Remix.run Logo
cldcntrl 5 days ago

> You don’t have to randomize the first part of your object keys to ensure they get spread around and avoid hotspots.

Not strictly true.

QuinnyPig 5 days ago | parent | next [-]

I should have been more clear. You still need to partition, but randomizing the prefixes hasn't been needed since 2018: https://web.archive.org/web/20240227073321/https://aws.amazo...

ed_g 5 days ago | parent | prev | next [-]

Generally speaking this isn't something Amazon S3 customers need to worry about - as others have said, S3 will automatically scale index performance over time based on load. The challenge primarily comes when customers need large bursts of requests within a namespace that hasn't had a chance to scale - that's when balancing your workload over randomized prefixes is helpful.

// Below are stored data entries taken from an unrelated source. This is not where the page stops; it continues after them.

import Summits.ResolutionOfSingularities.ResolutionOfSingularities.Theorems.FrobeniusLadderFRationalResolutionBlowupRegularFlatChartAway
import Literature.AlgebraicGeometry.Resolution.Hironaka2005CompletionRegular
import Literature.AlgebraicGeometry.Resolution.ArtinApproximationAffineLemmas
import Literature.AlgebraicGeometry.Resolution.WeakJacobianMizutaniProof
import HarnessLib

/-!
# Crux `FrobeniusLadder.FRationalResolution` (stmt-ResolutionOfSingularities-15317), line `redirect`,
# stub `stub_diagonalizableQuotientResolution` — regularity of a blow-up ASCENDS along a regular homomorphism, in particular to the adic
# completion of a G-ring: `Bl_I` regular near `𝔮` ⟺ `Bl_{IÊ}(Spec Ê)` regular

Converse of this generation's `…BlowupRegularFlatChart` (descent along the faithfully flat `B_𝔮 → Ê`): for the interface
`…GaloisCharacteristicCentre.hloc_of_characteristic_ideal_adicCompletion` the successor must produce `Bl_J(Spec Ê)` REGULAR from the
regularity of a blow-up computed on the (toric) chart, i.e. transport regularity UP to the completion. This is EGA IV₂ 6.8.3 / Matsumura
23.7 (ii) along the regular homomorphism `B_𝔮 → Ê` (G-ring), available in the tree as `isRegular_pullback_of_isRegularHom`
(`Literature/…/Hironaka2005CompletionRegular`) + `IsGRing.isRegularHom_completion_of_isLocalization_atPrime` + the theorem
`Matsumura1987_32_6_cor_holds` (finite type algebras over a field are G-rings):

* `isRegular_affineBlowup_map_of_isRegularHom` — `D → E` regular homomorphism of Noetherian rings: `Bl_I(Spec D)` regular ⇒
  `Bl_{IE}(Spec E)` regular (blow-ups commute with flat base change);
* `isRegular_affineBlowup_adicCompletion_of_isGRing` — `B` a G-ring, `𝔮` prime: `Bl_{I B_𝔮}` regular ⇒ `Bl_{I Ê}` regular, `Ê = (B_𝔮)^`;
* `isRegular_affineBlowup_adicCompletion_of_isRegular` — the same from `Bl_I(Spec B)` regular (`B → B_𝔮 → Ê` regular);
* **`isRegular_affineBlowup_adicCompletion_iff`** — `B` of finite type over a field, `𝔮` maximal, `𝔮ⁿ ⊆ I ⊆ 𝔮`, `Spec B ∖ {𝔮}` regular:
  `Bl_I(Spec B)` regular ⟺ `Bl_{IÊ}(Spec Ê)` regular.

Honest label: generic scheme plumbing toward ONE leaf stub (no stub, crux or summit closed). No definitions, no named facts, no sorry.
[cite: Grothendieck1965, (6.8.3)] [cite: Matsumura1987, Thm. 23.7 (ii); §32, Cor. of Thm. 32.6] [cite: GortzWedhorn2020, Prop. 13.91 (2)]
-/

noncomputable section

-- single-problem summit: the doubled namespace component is forced
set_option linter.dupNamespace false

open CategoryTheory CategoryTheory.Limits AlgebraicGeometry
open Literature.AlgebraicGeometry.Resolution
open Summit.ResolutionOfSingularities.ResolutionOfSingularities.Theorems.FRationalResolution

namespace Summit.ResolutionOfSingularities.ResolutionOfSingularities.Theorems.FRationalResolution.BlowupRegularCompletionAscent

/-- **Regularity of `Bl_I(Spec D)` ascends along a regular homomorphism `D → E`** (Noetherian rings): `Bl_{IE}(Spec E) ≅
Bl_I(Spec D) ×_D E` is regular by EGA IV₂ 6.8.3 (tree `isRegular_pullback_of_isRegularHom`). [cite: Grothendieck1965, (6.8.3)]
[cite: Matsumura1987, Thm. 23.7 (ii)] [cite: GortzWedhorn2020, Prop. 13.91 (2)] -/
theorem isRegular_affineBlowup_map_of_isRegularHom {D E : Type} [CommRing D] [CommRing E] [Algebra D E]
    [IsNoetherianRing D] [IsNoetherianRing E] (h : IsRegularHom D E) (I : Ideal D)
    (hreg : Scheme.IsRegular (affineBlowup I)) :
    Scheme.IsRegular (affineBlowup (I.map (algebraMap D E))) := by
  haveI : Module.Flat D E := h.flat
  haveI : Flat (specOfAlgebra D E) := BlowupRegularFlatChart.flat_specMap_algebraMap D E
  -- the base change of `Bl_I(Spec D)` along `Spec E → Spec D` is a blow-up of `Spec E` along `(IE)~`
  have hbc : IsBlowup (pullback.snd (affineBlowup.π I) (specOfAlgebra D E)) (affineBlowup.idealSheaf (I.map (algebraMap D E))) := by
    rw [← BlowupFlatCriteria.idealSheaf_comap_specMap]
    exact (affineBlowup.isBlowup I).pullback_snd_of_flat (specOfAlgebra D E)
  obtain ⟨e, -, -⟩ := hbc.unique (affineBlowup.isBlowup (I.map (algebraMap D E)))
  exact Scheme.IsRegular.of_iso e.hom (isRegular_pullback_of_isRegularHom E h (affineBlowup.π I) hreg)

/-- **Ascent to the completion of a G-ring**: `B` a G-ring, `𝔮` a prime, `Ê = (B_𝔮)^`; if `Bl_{I B_𝔮}(Spec B_𝔮)` is regular then
`Bl_{I Ê}(Spec Ê)` is regular (`B_𝔮 → Ê` is a regular homomorphism). [cite: Matsumura1987, §32 p. 256; Thm. 23.7 (ii)] -/
theorem isRegular_affineBlowup_adicCompletion_of_isGRing {B : Type} [CommRing B] (hB : IsGRing B) (𝔮 : Ideal B) [𝔮.IsPrime]
    (I : Ideal B) (hreg : Scheme.IsRegular (affineBlowup (I.map (algebraMap B (Localization.AtPrime 𝔮))))) :
    Scheme.IsRegular (affineBlowup ((I.map (algebraMap B (Localization.AtPrime 𝔮))).map
      (algebraMap (Localization.AtPrime 𝔮)
        (AdicCompletion (IsLocalRing.maximalIdeal (Localization.AtPrime 𝔮)) (Localization.AtPrime 𝔮))))) := by
  haveI : IsNoetherianRing B := hB.1
  haveI : IsNoetherianRing (Localization.AtPrime 𝔮) :=
    IsLocalization.isNoetherianRing 𝔮.primeCompl (Localization.AtPrime 𝔮) inferInstance
  haveI : IsNoetherianRing (AdicCompletion (IsLocalRing.maximalIdeal (Localization.AtPrime 𝔮)) (Localization.AtPrime 𝔮)) :=
    isNoetherianRing_adicCompletion_maximalIdeal _
  exact isRegular_affineBlowup_map_of_isRegularHom
    (IsGRing.isRegularHom_completion_of_isLocalization_atPrime hB 𝔮 (Localization.AtPrime 𝔮)) _ hreg

/-- **From `Bl_I(Spec B)` regular to `Bl_{IÊ}(Spec Ê)` regular** (`B` a G-ring): `B → B_𝔮 → Ê` is a regular homomorphism (tree `IsGRing.isRegularHom_comp_completion`).
[cite: Matsumura1987, §32 p. 256; Thm. 23.7 (ii)] [cite: GortzWedhorn2020, Prop. 13.91 (2)] -/
theorem isRegular_affineBlowup_adicCompletion_of_isRegular {B : Type} [CommRing B] (hB : IsGRing B) (𝔮 : Ideal B) [𝔮.IsPrime]
    (I : Ideal B) (hreg : Scheme.IsRegular (affineBlowup I)) :
    Scheme.IsRegular (affineBlowup ((I.map (algebraMap B (Localization.AtPrime 𝔮))).map
      (algebraMap (Localization.AtPrime 𝔮)
        (AdicCompletion (IsLocalRing.maximalIdeal (Localization.AtPrime 𝔮)) (Localization.AtPrime 𝔮))))) := by
  haveI : IsNoetherianRing B := hB.1
  haveI : IsNoetherianRing (Localization.AtPrime 𝔮) :=
    IsLocalization.isNoetherianRing 𝔮.primeCompl (Localization.AtPrime 𝔮) inferInstance
  haveI : IsNoetherianRing (AdicCompletion (IsLocalRing.maximalIdeal (Localization.AtPrime 𝔮)) (Localization.AtPrime 𝔮)) :=
    isNoetherianRing_adicCompletion_maximalIdeal _
  -- `B → B_𝔮 → Ê` is a regular homomorphism (localization, then the G-ring property)
  have h := isRegular_affineBlowup_map_of_isRegularHom
    (IsGRing.isRegularHom_comp_completion hB 𝔮 (Localization.AtPrime 𝔮)) I hreg
  have hfac : algebraMap B (AdicCompletion (IsLocalRing.maximalIdeal (Localization.AtPrime 𝔮)) (Localization.AtPrime 𝔮)) =
      (algebraMap (Localization.AtPrime 𝔮) _).comp (algebraMap B (Localization.AtPrime 𝔮)) :=
    RingHom.ext fun _ => rfl
  rwa [hfac, ← Ideal.map_map] at h

/-- **`Bl_I` regular ⟺ `Bl_{IÊ}` regular** for `B` of finite type over a field `K` (a G-ring, Matsumura Cor. of Thm. 32.6 — tree theorem
`Matsumura1987_32_6_cor_holds`), `𝔮` maximal, `𝔮ⁿ ⊆ I ⊆ 𝔮` and `Spec B ∖ {𝔮}` regular: «⇐» is this generation's
`…BlowupRegularFlatChart.isRegular_affineBlowup_of_adicCompletion_atPrime` (faithfully flat descent), «⇒» the ascent above.
[cite: Matsumura1987, §32, Cor. of Thm. 32.6; Thm. 23.7] [cite: GortzWedhorn2020, Prop. 13.91 (2)] -/
theorem isRegular_affineBlowup_adicCompletion_iff (K : Type) [Field K] {B : Type} [CommRing B] [Algebra K B] [Algebra.FiniteType K B]
    (𝔮 : Ideal B) [h𝔮 : 𝔮.IsMaximal] (I : Ideal B) {n : ℕ} (hI : 𝔮 ^ n ≤ I) (hI𝔮 : I ≤ 𝔮)
    (hoff : ∀ x : Spec (.of B), x.asIdeal ≠ 𝔮 → x ∈ Scheme.regularLocus (Spec (.of B))) :
    Scheme.IsRegular (affineBlowup I) ↔
      Scheme.IsRegular (affineBlowup ((I.map (algebraMap B (Localization.AtPrime 𝔮))).map
        (algebraMap (Localization.AtPrime 𝔮)
          (AdicCompletion (IsLocalRing.maximalIdeal (Localization.AtPrime 𝔮)) (Localization.AtPrime 𝔮))))) := by
  have hB : IsGRing B := Matsumura1987_32_6_cor_holds.{0} K B ‹_›
  haveI : IsNoetherianRing B := hB.1
  exact ⟨isRegular_affineBlowup_adicCompletion_of_isRegular hB 𝔮 I,
    BlowupRegularFlatChart.isRegular_affineBlowup_of_adicCompletion_atPrime 𝔮 I hI hI𝔮 hoff⟩

end Summit.ResolutionOfSingularities.ResolutionOfSingularities.Theorems.FRationalResolution.BlowupRegularCompletionAscent

end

Please see the documentation: https://docs.aws.amazon.com/AmazonS3/latest/userguide/optimi...

This 2024 re:Invent session "Optimizing storage performance with Amazon S3 (STG328)" which goes very deep on the subject: https://www.youtube.com/watch?v=2DSVjJTRsz8

And this blog that discusses Iceberg's new base-2 hash file layout which helps optimize request scaling performance of large-scale Iceberg workloads running on S3: https://aws.amazon.com/blogs/storage/how-amazon-ads-uses-ice...

vvoyer 4 days ago | parent | prev | next [-]

This 2024 re:Invent session says exactly the opposite:

"If you want to partition your data even better, you can introduce some randomness in your key names": https://youtu.be/2DSVjJTRsz8?t=2206

FWIW The optimal way we were told was to partition our data was to do this: 010111/some/file.jpg.

Where `010111/` is a random binary string which will please both the automatic partitioning (503s => partition) and manual partitioning you could ask AWS. Please as in the cardinality of partitions grows slower at each characters vs prefixes like `az9trm/`.

We were told that the later version makes manual partitioning a challenge because as soon as you reach two characters you've already created 36x36 partitions (1,296).

The issue with that: your keys are no more meaningful if you're relying on S3 to have "folders" by tenants for example (customer1/..).

rthnbgrredf 5 days ago | parent | prev [-]

Elaborate.

cldcntrl 5 days ago | parent | next [-]

The whole auto-balancing thing isn't instant. If you have a burst of writes with the same key prefix, you'll get throttled.

hnlmorg 5 days ago | parent | prev [-]

Not the OP but I’ve had AWS-staff recommend different prefixes even as recently as last year.

If key prefixes don’t matter much any more, then it’s a very recent change that I’ve missed.

williamdclt 5 days ago | parent | next [-]

Might just be that the AWS staff wasn't up to date on this

time0ut 5 days ago | parent | next [-]

I have had the same experience within the last 18 months. The storage team came back to me and asked me to spread my ultra high throughput write workload across 52 (A-Za-z) prefixes and then they pre-partitioned the bucket for me.

S3 will automatically do this over time now, but I think there are/were edge cases still. I definitely hit one and experienced throttling at peak load until we made the change.

hnlmorg 5 days ago | parent [-]

That’s sounds like the problem we were having. Lots of writes to a prefix over a short period of time and then low activity to it after about 2 weeks.

rthnbgrredf 5 days ago | parent | prev | next [-]

By the way, that happens quite frequently. I regularly ask them about new AWS technologies or recent changes, and most of the time they are not aware. They usually say they will call back later after doing some research.

hnlmorg 5 days ago | parent | prev [-]

That’s possible but they did consult with the storage team prior to our consultation.

But I don’t know what conversations did or did not happen behind the scenes.

cldcntrl 5 days ago | parent | prev [-]

That's right, same for me as of only a few months ago.